*What needs to be done*
Check each line of the data for "rung" and select those that have it.

(Saved entries)
• • • • •

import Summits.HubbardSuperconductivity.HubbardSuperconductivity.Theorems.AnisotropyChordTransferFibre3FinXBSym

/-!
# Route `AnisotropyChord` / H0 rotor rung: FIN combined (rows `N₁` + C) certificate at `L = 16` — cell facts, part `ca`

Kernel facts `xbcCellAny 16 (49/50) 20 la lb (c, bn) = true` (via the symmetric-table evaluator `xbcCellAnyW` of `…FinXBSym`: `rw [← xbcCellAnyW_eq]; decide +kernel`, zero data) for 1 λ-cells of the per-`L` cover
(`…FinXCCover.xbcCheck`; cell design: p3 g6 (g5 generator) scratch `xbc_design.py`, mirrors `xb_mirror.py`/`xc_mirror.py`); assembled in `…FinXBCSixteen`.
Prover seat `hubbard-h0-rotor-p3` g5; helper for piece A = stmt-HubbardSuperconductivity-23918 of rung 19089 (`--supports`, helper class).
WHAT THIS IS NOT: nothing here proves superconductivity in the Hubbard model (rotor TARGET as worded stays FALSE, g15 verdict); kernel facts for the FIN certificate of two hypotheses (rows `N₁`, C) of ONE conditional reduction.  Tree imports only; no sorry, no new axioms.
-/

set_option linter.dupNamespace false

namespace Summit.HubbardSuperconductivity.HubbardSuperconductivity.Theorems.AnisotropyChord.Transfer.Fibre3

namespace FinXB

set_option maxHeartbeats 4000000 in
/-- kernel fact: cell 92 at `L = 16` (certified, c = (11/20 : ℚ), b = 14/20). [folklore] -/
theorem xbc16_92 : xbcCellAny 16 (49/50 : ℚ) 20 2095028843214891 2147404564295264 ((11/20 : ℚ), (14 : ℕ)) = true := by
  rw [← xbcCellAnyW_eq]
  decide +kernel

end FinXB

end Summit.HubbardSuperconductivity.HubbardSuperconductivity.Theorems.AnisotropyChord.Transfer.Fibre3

• • • • •

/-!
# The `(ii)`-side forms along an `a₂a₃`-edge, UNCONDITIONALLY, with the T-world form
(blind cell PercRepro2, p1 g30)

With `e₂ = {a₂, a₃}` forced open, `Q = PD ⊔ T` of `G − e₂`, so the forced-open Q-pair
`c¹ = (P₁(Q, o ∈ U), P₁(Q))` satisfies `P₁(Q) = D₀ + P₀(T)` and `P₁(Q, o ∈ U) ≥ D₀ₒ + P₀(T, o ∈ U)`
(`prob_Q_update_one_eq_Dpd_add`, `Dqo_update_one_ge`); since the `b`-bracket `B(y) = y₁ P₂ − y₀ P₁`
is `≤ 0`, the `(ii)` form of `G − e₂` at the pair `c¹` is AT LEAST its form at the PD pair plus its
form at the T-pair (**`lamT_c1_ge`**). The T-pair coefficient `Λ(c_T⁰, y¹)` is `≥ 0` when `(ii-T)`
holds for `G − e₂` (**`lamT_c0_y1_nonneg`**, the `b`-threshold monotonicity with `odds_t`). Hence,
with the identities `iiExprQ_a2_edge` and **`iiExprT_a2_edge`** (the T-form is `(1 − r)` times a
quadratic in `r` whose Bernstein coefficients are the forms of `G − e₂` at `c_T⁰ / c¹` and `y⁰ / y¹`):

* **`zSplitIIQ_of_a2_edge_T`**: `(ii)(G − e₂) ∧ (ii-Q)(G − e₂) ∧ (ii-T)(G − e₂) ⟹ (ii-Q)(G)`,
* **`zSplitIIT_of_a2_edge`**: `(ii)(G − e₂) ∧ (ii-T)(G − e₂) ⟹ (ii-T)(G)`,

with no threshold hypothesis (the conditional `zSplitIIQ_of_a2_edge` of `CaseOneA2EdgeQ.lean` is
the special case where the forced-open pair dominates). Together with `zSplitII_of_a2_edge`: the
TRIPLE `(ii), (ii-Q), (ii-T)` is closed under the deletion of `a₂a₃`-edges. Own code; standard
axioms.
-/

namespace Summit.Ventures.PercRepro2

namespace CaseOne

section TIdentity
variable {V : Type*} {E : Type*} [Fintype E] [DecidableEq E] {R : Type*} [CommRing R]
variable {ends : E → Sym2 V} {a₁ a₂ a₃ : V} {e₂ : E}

• • • • •

*Answer to this task*
# Route `AnisotropyChord` / H0 rotor rung: FIN combined (rows `N₁` + C) certificate at `L = 16` — cell facts, part `ca`
Prover seat `hubbard-h0-rotor-p3` g5; helper for piece A = stmt-HubbardSuperconductivity-23918 of rung 19089 (`--supports`, helper class).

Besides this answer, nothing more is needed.